Greiner Chart 1: In 2005–06, 74% of GEAA students passed mathematics TAKS, compared to the peer average of 59%, and the state average of 72%. In 2006–07, 84% of GEAA students passed mathematics TAKS, compared to the peer average of 66%, and the state average of 75%. In 2007–08, 90% of GEAA students passed mathematics TAKS, compared to the peer average of 75%, and the state average of 77%. In 2008–09, 89% of GEAA students passed mathematics TAKS, compared to the peer average of 77%, and the state average of 79%. In 2009–10, 87% of GEAA students passed mathematics TAKS, compared to the peer average of 81%, and the state average of 81%.
Source: Texas Assessment Management System
Note: The campus served Grades 7–8 in 2005–06 and 2006–07 and Grades 6–8 in 2007–08, 2008–09, and 2009–10. Grade 8 data are from TAKS primary administration. 

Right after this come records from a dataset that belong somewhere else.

import Summits.PneNP.PneNP.Theorems.SymmetryBudgetWindowCanoniserActLemmas

/-!
# Window canoniser, IX (continued): how relabelling acts on the atom builders

Route `PneNP/SymmetryBudget`, dichotomy `WindowBarrier` (stmt-PneNP-2145) / `NoHiddenOrder` (stmt-PneNP-14781);
continuation of `…WindowCanoniserActLemmas.lean`: `simp` lemmas `(aX L …).act π = aX (L.act π) …` for every atom
builder (label and vertex parameters renamed, everything else fixed).
-/

-- `Summit.PneNP.PneNP.…` duplicates `PneNP` BY DESIGN (single-problem summit, D-0017 layout).
set_option linter.dupNamespace false

noncomputable section

namespace Summit.PneNP.PneNP.Theorems

namespace WCan

open Finset Equiv Literature.Computability.Complexity

variable {K r n : ℕ} (π : Perm (Fin n))

/-! ### Atom builders -/

section AtomBuilders

variable [NeZero n] (L : Lab K n)

/-- `act_aExV`: bookkeeping/simp lemma (act aExV). -/
@[simp] theorem act_aExV (u : Fin n) (v : Fin n) :
    (aExV (K := K) (r := r) u v).act π = aExV (π u) (π v) := by
  simp [aExV]

/-- `act_aExO`: bookkeeping/simp lemma (act aExO). -/
@[simp] theorem act_aExO (v : Fin n) (o : Fin r) :
    (aExO (K := K) v o).act π = aExO (π v) o := by
  simp [aExO]

/-- `act_aRLT`: bookkeeping/simp lemma (act aRLT). -/
@[simp] theorem act_aRLT (rd : Fin (n + 1)) (u : Fin n) (w : Fin n) :
    (aRLT (K := K) (r := r) rd u w).act π = aRLT rd (π u) (π w) := by
  simp [aRLT]

/-- `act_aRcge`: bookkeeping/simp lemma (act aRcge). -/
@[simp] theorem act_aRcge (rd : Fin (n + 1)) (u : Fin n) (v : Fin n) (w : Fin n) :
    (aRcge (K := K) (r := r) rd u v w).act π = aRcge rd (π u) (π v) (π w) := by
  simp [aRcge]

/-- `act_aRallb`: bookkeeping/simp lemma (act aRallb). -/
@[simp] theorem act_aRallb (rd : Fin (n + 1)) (u : Fin n) (v : Fin n) (w : Fin n) :
    (aRallb (K := K) (r := r) rd u v w).act π = aRallb rd (π u) (π v) (π w) := by
  simp [aRallb]

/-- `act_aRlex`: bookkeeping/simp lemma (act aRlex). -/
@[simp] theorem act_aRlex (rd : Fin (n + 1)) (u : Fin n) (v : Fin n) :
    (aRlex (K := K) (r := r) rd u v).act π = aRlex rd (π u) (π v) := by
  simp [aRlex]

/-- `act_aW`: bookkeeping/simp lemma (act aW). -/
@[simp] theorem act_aW (it : Fin (T n + 1)) (v : Fin n) :
    (aW (r := r) L it v).act π = aW (L.act π) it (π v) := by
  simp [aW]

/-- `act_aLT`: bookkeeping/simp lemma (act aLT). -/
@[simp] theorem act_aLT (it : Fin (T n + 1)) (u : Fin n) (w : Fin n) :
    (aLT (r := r) L it u w).act π = aLT (L.act π) it (π u) (π w) := by
  simp [aLT]

/-- `act_aC`: bookkeeping/simp lemma (act aC). -/
@[simp] theorem act_aC (it : Fin (T n + 1)) (v : Fin n) :
    (aC (r := r) L it v).act π = aC (L.act π) it (π v) := by
  simp [aC]

/-- `act_aARR`: bookkeeping/simp lemma (act aARR). -/
@[simp] theorem act_aARR (it : Fin (T n + 1)) (z : Fin n) :
    (aARR (r := r) L it z).act π = aARR (L.act π) it (π z) := by
  simp [aARR]

/-- `act_aDEAD`: bookkeeping/simp lemma (act aDEAD). -/
@[simp] theorem act_aDEAD (it : Fin (T n + 1)) (z : Fin n) :
    (aDEAD (r := r) L it z).act π = aDEAD (L.act π) it (π z) := by
  simp [aDEAD]

/-- `act_aFrz`: bookkeeping/simp lemma (act aFrz). -/
@[simp] theorem act_aFrz (it : Fin (T n + 1)) (z : Fin n) :
    (aFrz (r := r) L it z).act π = aFrz (L.act π) it (π z) := by
  simp [aFrz]

/-- `act_aNow`: bookkeeping/simp lemma (act aNow). -/
@[simp] theorem act_aNow (it : Fin (T n + 1)) (z : Fin n) :
    (aNow (r := r) L it z).act π = aNow (L.act π) it (π z) := by
  simp [aNow]

/-- `act_aCnt1`: bookkeeping/simp lemma (act aCnt1). -/
@[simp] theorem act_aCnt1 (it : Fin (T n + 1)) (z : Fin n) :
    (aCnt1 (r := r) L it z).act π = aCnt1 (L.act π) it (π z) := by
  simp [aCnt1]

/-- `act_aConn`: bookkeeping/simp lemma (act aConn). -/
@[simp] theorem act_aConn (it : Fin (T n + 1)) (z : Fin n) :
    (aConn (r := r) L it z).act π = aConn (L.act π) it (π z) := by
  simp [aConn]

/-- `act_aHasSel`: bookkeeping/simp lemma (act aHasSel). -/
@[simp] theorem act_aHasSel (it : Fin (T n + 1)) (z : Fin n) :
    (aHasSel (r := r) L it z).act π = aHasSel (L.act π) it (π z) := by
  simp [aHasSel]

/-- `act_aPok`: bookkeeping/simp lemma (act aPok). -/
@[simp] theorem act_aPok (it : Fin (T n + 1)) (z : Fin n) :
    (aPok (r := r) L it z).act π = aPok (L.act π) it (π z) := by
  simp [aPok]

/-- `act_aSw`: bookkeeping/simp lemma (act aSw). -/
@[simp] theorem act_aSw (it : Fin (T n + 1)) (v : Fin n) (w : Fin n) :
    (aSw (r := r) L it v w).act π = aSw (L.act π) it (π v) (π w) := by
  simp [aSw]

/-- `act_aReach`: bookkeeping/simp lemma (act aReach). -/
@[simp] theorem act_aReach (it : Fin (T n + 1)) (s : Fin (n + 1)) (u : Fin n) (y : Fin n) :
    (aReach (r := r) L it s u y).act π = aReach (L.act π) it s (π u) (π y) := by
  simp [aReach]

/-- `act_aSzGE`: bookkeeping/simp lemma (act aSzGE). -/
@[simp] theorem act_aSzGE (it : Fin (T n + 1)) (v : Fin n) (w : Fin n) :
    (aSzGE (r := r) L it v w).act π = aSzGE (L.act π) it (π v) (π w) := by
  simp [aSzGE]

/-- `act_aBig`: bookkeeping/simp lemma (act aBig). -/
@[simp] theorem act_aBig (it : Fin (T n + 1)) (v : Fin n) :
    (aBig (r := r) L it v).act π = aBig (L.act π) it (π v) := by
  simp [aBig]

/-- `act_aBmc`: bookkeeping/simp lemma (act aBmc). -/
@[simp] theorem act_aBmc (it : Fin (T n + 1)) (v : Fin n) :
    (aBmc (r := r) L it v).act π = aBmc (L.act π) it (π v) := by
  simp [aBmc]

/-- `act_aSel`: bookkeeping/simp lemma (act aSel). -/
@[simp] theorem act_aSel (it : Fin (T n + 1)) (v : Fin n) :
    (aSel (r := r) L it v).act π = aSel (L.act π) it (π v) := by
  simp [aSel]

/-- `act_aNWs`: bookkeeping/simp lemma (act aNWs). -/
@[simp] theorem act_aNWs (it : Fin (T n + 1)) (v : Fin n) :
    (aNWs (r := r) L it v).act π = aNWs (L.act π) it (π v) := by
  simp [aNWs]

/-- `act_aFLT`: bookkeeping/simp lemma (act aFLT). -/
@[simp] theorem act_aFLT (it : Fin (T n + 1)) (rd : Fin (n + 1)) (u : Fin n) (w : Fin n) :
    (aFLT (r := r) L it rd u w).act π = aFLT (L.act π) it rd (π u) (π w) := by
  simp [aFLT]

/-- `act_aFcge`: bookkeeping/simp lemma (act aFcge). -/
@[simp] theorem act_aFcge (it : Fin (T n + 1)) (rd : Fin (n + 1)) (u : Fin n) (v : Fin n) (w : Fin n) :
    (aFcge (r := r) L it rd u v w).act π = aFcge (L.act π) it rd (π u) (π v) (π w) := by
  simp [aFcge]

/-- `act_aFallb`: bookkeeping/simp lemma (act aFallb). -/
@[simp] theorem act_aFallb (it : Fin (T n + 1)) (rd : Fin (n + 1)) (u : Fin n) (v : Fin n) (w : Fin n) :
    (aFallb (r := r) L it rd u v w).act π = aFallb (L.act π) it rd (π u) (π v) (π w) := by
  simp [aFallb]

/-- `act_aFlex`: bookkeeping/simp lemma (act aFlex). -/
@[simp] theorem act_aFlex (it : Fin (T n + 1)) (rd : Fin (n + 1)) (u : Fin n) (v : Fin n) :
    (aFlex (r := r) L it rd u v).act π = aFlex (L.act π) it rd (π u) (π v) := by
  simp [aFlex]

/-- `act_aRkGE`: bookkeeping/simp lemma (act aRkGE). -/
@[simp] theorem act_aRkGE (w : Fin n) (j : Fin (n + 1)) :
    (aRkGE (r := r) L w j).act π = aRkGE (L.act π) (π w) j := by
  simp [aRkGE]

/-- `act_aIvbit`: bookkeeping/simp lemma (act aIvbit). -/
@[simp] theorem act_aIvbit (z : Fin n) (b : Fin (NB r n)) :
    (aIvbit L z b).act π = aIvbit (L.act π) (π z) b := by
  simp [aIvbit]

/-- `act_aInonbot`: bookkeeping/simp lemma (act aInonbot). -/
@[simp] theorem act_aInonbot (z : Fin n) :
    (aInonbot (r := r) L z).act π = aInonbot (L.act π) (π z) := by
  simp [aInonbot]

/-- `act_aIsP`: bookkeeping/simp lemma (act aIsP). -/
@[simp] theorem act_aIsP (u : Fin n) (U' : Finset (Fin n)) :
    (aIsP (r := r) L u U').act π = aIsP (L.act π) (π u) (U'.map π.toEmbedding) := by
  simp [aIsP]

/-- `act_aPcov`: bookkeeping/simp lemma (act aPcov). -/
@[simp] theorem act_aPcov (u : Fin n) :
    (aPcov (r := r) L u).act π = aPcov (L.act π) (π u) := by
  simp [aPcov]

/-- `act_aPnonbot`: bookkeeping/simp lemma (act aPnonbot). -/
@[simp] theorem act_aPnonbot (z : Fin n) :
    (aPnonbot (r := r) L z).act π = aPnonbot (L.act π) (π z) := by
  simp [aPnonbot]

/-- `act_aPbit`: bookkeeping/simp lemma (act aPbit). -/
@[simp] theorem act_aPbit (u : Fin n) (i : Fin (NBp r n)) :
    (aPbit L u i).act π = aPbit (L.act π) (π u) i := by
  simp [aPbit]

/-- `act_aRkInGE`: bookkeeping/simp lemma (act aRkInGE). -/
@[simp] theorem act_aRkInGE (U' : Finset (Fin n)) (w : Fin n) (j : Fin (n + 1)) :
    (aRkInGE (r := r) L U' w j).act π = aRkInGE (L.act π) (U'.map π.toEmbedding) (π w) j := by
  simp [aRkInGE]

/-- `act_aPcP`: bookkeeping/simp lemma (act aPcP). -/
@[simp] theorem act_aPcP (U' : Finset (Fin n)) (p : Fin n) (w : Fin n) :
    (aPcP (r := r) L U' p w).act π = aPcP (L.act π) (U'.map π.toEmbedding) p (π w) := by
  simp [aPcP]

/-- `act_aPpc`: bookkeeping/simp lemma (act aPpc). -/
@[simp] theorem act_aPpc (u : Fin n) (p : Fin n) (w : Fin n) :
    (aPpc (r := r) L u p w).act π = aPpc (L.act π) (π u) p (π w) := by
  simp [aPpc]

/-- `act_aPcrk`: bookkeeping/simp lemma (act aPcrk). -/
@[simp] theorem act_aPcrk (u : Fin n) (p : Fin n) (j : Fin n) :
    (aPcrk (r := r) L u p j).act π = aPcrk (L.act π) (π u) p j := by
  simp [aPcrk]

/-- `act_aPpfx`: bookkeeping/simp lemma (act aPpfx). -/
@[simp] theorem act_aPpfx (u : Fin n) (u' : Fin n) (t : Fin (NBp r n + 1)) :
    (aPpfx L u u' t).act π = aPpfx (L.act π) (π u) (π u') t := by
  simp [aPpfx]

/-- `act_aPlexLT`: bookkeeping/simp lemma (act aPlexLT). -/
@[simp] theorem act_aPlexLT (u : Fin n) (u' : Fin n) :
    (aPlexLT (r := r) L u u').act π = aPlexLT (L.act π) (π u) (π u') := by
  simp [aPlexLT]

/-- `act_aPlexEQ`: bookkeeping/simp lemma (act aPlexEQ). -/
@[simp] theorem act_aPlexEQ (u : Fin n) (u' : Fin n) :
    (aPlexEQ (r := r) L u u').act π = aPlexEQ (L.act π) (π u) (π u') := by
  simp [aPlexEQ]

/-- `act_aPstGE`: bookkeeping/simp lemma (act aPstGE). -/
@[simp] theorem act_aPstGE (u : Fin n) (t : Fin (n + 1)) :
    (aPstGE (r := r) L u t).act π = aPstGE (L.act π) (π u) t := by
  simp [aPstGE]

/-- `act_aPbcGE`: bookkeeping/simp lemma (act aPbcGE). -/
@[simp] theorem act_aPbcGE (u : Fin n) (t : Fin (n + 1)) :
    (aPbcGE (r := r) L u t).act π = aPbcGE (L.act π) (π u) t := by
  simp [aPbcGE]

/-- `act_aPat`: bookkeeping/simp lemma (act aPat). -/
@[simp] theorem act_aPat (p : Fin n) (u : Fin n) (i : Fin n) (o : Fin n) :
    (aPat (r := r) L p u i o).act π = aPat (L.act π) p (π u) i o := by
  simp [aPat]

/-- `act_aOff`: bookkeeping/simp lemma (act aOff). -/
@[simp] theorem act_aOff (p : Fin n) (u : Fin n) (o : Fin n) :
    (aOff (r := r) L p u o).act π = aOff (L.act π) p (π u) o := by
  simp [aOff]

/-- `act_aBlkI`: bookkeeping/simp lemma (act aBlkI). -/
@[simp] theorem act_aBlkI (p : Fin n) (u : Fin n) (i : Fin n) :
    (aBlkI (r := r) L p u i).act π = aBlkI (L.act π) p (π u) i := by
  simp [aBlkI]

/-- `act_aSamePart`: bookkeeping/simp lemma (act aSamePart). -/
@[simp] theorem act_aSamePart (p : Fin n) (q : Fin n) (z : Fin n) :
    (aSamePart (r := r) L p q z).act π = aSamePart (L.act π) p q (π z) := by
  simp [aSamePart]

/-- `act_aSpc`: bookkeeping/simp lemma (act aSpc). -/
@[simp] theorem act_aSpc (p : Fin n) (w : Fin n) :
    (aSpc (r := r) L p w).act π = aSpc (L.act π) p (π w) := by
  simp [aSpc]

/-- `act_aSvadj`: bookkeeping/simp lemma (act aSvadj). -/
@[simp] theorem act_aSvadj (p : Fin n) (q : Fin n) (z : Fin n) :
    (aSvadj (r := r) L p q z).act π = aSvadj (L.act π) p q (π z) := by
  simp [aSvadj]

/-- `act_aSvext`: bookkeeping/simp lemma (act aSvext). -/
@[simp] theorem act_aSvext (p : Fin n) (o : Fin r) (z : Fin n) :
    (aSvext L p o z).act π = aSvext (L.act π) p o (π z) := by
  simp [aSvext]

/-- `act_aSvcrk`: bookkeeping/simp lemma (act aSvcrk). -/
@[simp] theorem act_aSvcrk (p : Fin n) (j : Fin n) (z : Fin n) :
    (aSvcrk (r := r) L p j z).act π = aSvcrk (L.act π) p j (π z) := by
  simp [aSvcrk]

/-- `act_aVbit`: bookkeeping/simp lemma (act aVbit). -/
@[simp] theorem act_aVbit (z : Fin n) (b : Fin (NB r n)) :
    (aVbit L z b).act π = aVbit (L.act π) (π z) b := by
  simp [aVbit]

/-- `act_aPcand`: bookkeeping/simp lemma (act aPcand). -/
@[simp] theorem act_aPcand (κ : Fin n × Fin (n + 1)) (p w : Fin n) :
    (aPcand (r := r) L κ p w).act π = aPcand (L.act π) (π κ.1, κ.2) p (π w) := by
  simp [aPcand]

/-- `act_aLcrk`: bookkeeping/simp lemma (act aLcrk). -/
@[simp] theorem act_aLcrk (κ : Fin n × Fin (n + 1)) (p j : Fin n) :
    (aLcrk (r := r) L κ p j).act π = aLcrk (L.act π) (π κ.1, κ.2) p j := by
  simp [aLcrk]

/-- `act_aPfx`: bookkeeping/simp lemma (act aPfx). -/
@[simp] theorem act_aPfx (κ κ' : Fin n × Fin (n + 1)) (t : Fin (NB r n + 1)) :
    (aPfx L κ κ' t).act π = aPfx (L.act π) (π κ.1, κ.2) (π κ'.1, κ'.2) t := by
  simp [aPfx]

/-- `act_aLexLE`: bookkeeping/simp lemma (act aLexLE). -/
@[simp] theorem act_aLexLE (κ κ' : Fin n × Fin (n + 1)) :
    (aLexLE (r := r) L κ κ').act π = aLexLE (L.act π) (π κ.1, κ.2) (π κ'.1, κ'.2) := by
  simp [aLexLE]

/-- `act_aBest`: bookkeeping/simp lemma (act aBest). -/
@[simp] theorem act_aBest (κ : Fin n × Fin (n + 1)) :
    (aBest (r := r) L κ).act π = aBest (L.act π) (π κ.1, κ.2) := by
  simp [aBest]

/-- The action on a candidate child index. -/
abbrev chAct (ch : Ch n) : Ch n := Sum.map (fun κ => (π κ.1, κ.2)) (fun U' => U'.map π.toEmbedding) ch

/-- `prmCh_act`: bookkeeping/simp lemma (prmCh act). -/
@[simp] theorem prmCh_act (ch : Ch n) (z : Fin n) (it : Fin (T n + 1)) :
    (prmCh ch z it : Prm r n).act π = prmCh (chAct π ch) (π z) it := by
  rcases ch with ⟨x, h⟩ | U' <;> simp [prmCh]

/-- `act_aMtch`: bookkeeping/simp lemma (act aMtch). -/
@[simp] theorem act_aMtch (ch : Ch n) (z : Fin n) (it : Fin (T n + 1)) :
    (aMtch (r := r) L ch z it).act π = aMtch (L.act π) (chAct π ch) (π z) it := by
  simp [aMtch]

/-- `act_aThru`: bookkeeping/simp lemma (act aThru). -/
@[simp] theorem act_aThru (ch : Ch n) (z : Fin n) : (aThru (r := r) L ch z).act π = aThru (L.act π) (chAct π ch) (π z) := by
  simp [aThru]

/-- `act_aCert`: bookkeeping/simp lemma (act aCert). -/
@[simp] theorem act_aCert (ch : Ch n) (z : Fin n) : (aCert (r := r) L ch z).act π = aCert (L.act π) (chAct π ch) (π z) := by
  simp [aCert]

end AtomBuilders

end WCan

end Summit.PneNP.PneNP.Theorems

end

Greiner Chart 2: In 2005–06, 12% of GEAA students passed mathematics TAKS at the commended level, compared to the peer average of 9%, and the state average of 14%. In 2006–07, 20% of GEAA students passed mathematics TAKS at the commended level, compared to the peer average of 11%, and the state average of 17%. In 2007–08, 40% of GEAA students passed mathematics TAKS at the commended level, compared to the peer average of 22%, and the state average of 28%. In 2008–09, 37% of GEAA students passed mathematics TAKS at the commended level, compared to the peer average of 21%, and the state average of 28%. In 2009–10, 32% of GEAA students passed mathematics TAKS at the commended level, compared to the peer average of 20%, and the state average of 26%.
Source: Texas Assessment Management System
Note: The campus served Grades 7–8 in 2005–06 and 2006–07 and Grades 6–8 in 2007–08, 2008–09, and 2009–10. Grade 8 data are from TAKS primary administration.

Research Base: 

A principal’s presentation on the GEAA approach to improving mathematics instruction can be accessed at http://www.ipsi.utexas.edu/docs/alg_readiness_toolkit/greiner.pdf

Contact Information

W.E. Greiner Exploratory Arts Academy
Dallas Independent School District
501 South Edgefield
Dallas, TX 75208
(972) 925-7100  


End Notes

1Peer campuses were identified using the campus groups used in Academic Excellence Indicator System (AEIS) reporting. For more information on how campus groups are identified, see the AEIS Glossary, http://ritter.tea.state.tx.us/perfreport/aeis/2009/glossary.html.

2Averages are weighted averages including the number of test takers for the grade level(s) of the practice.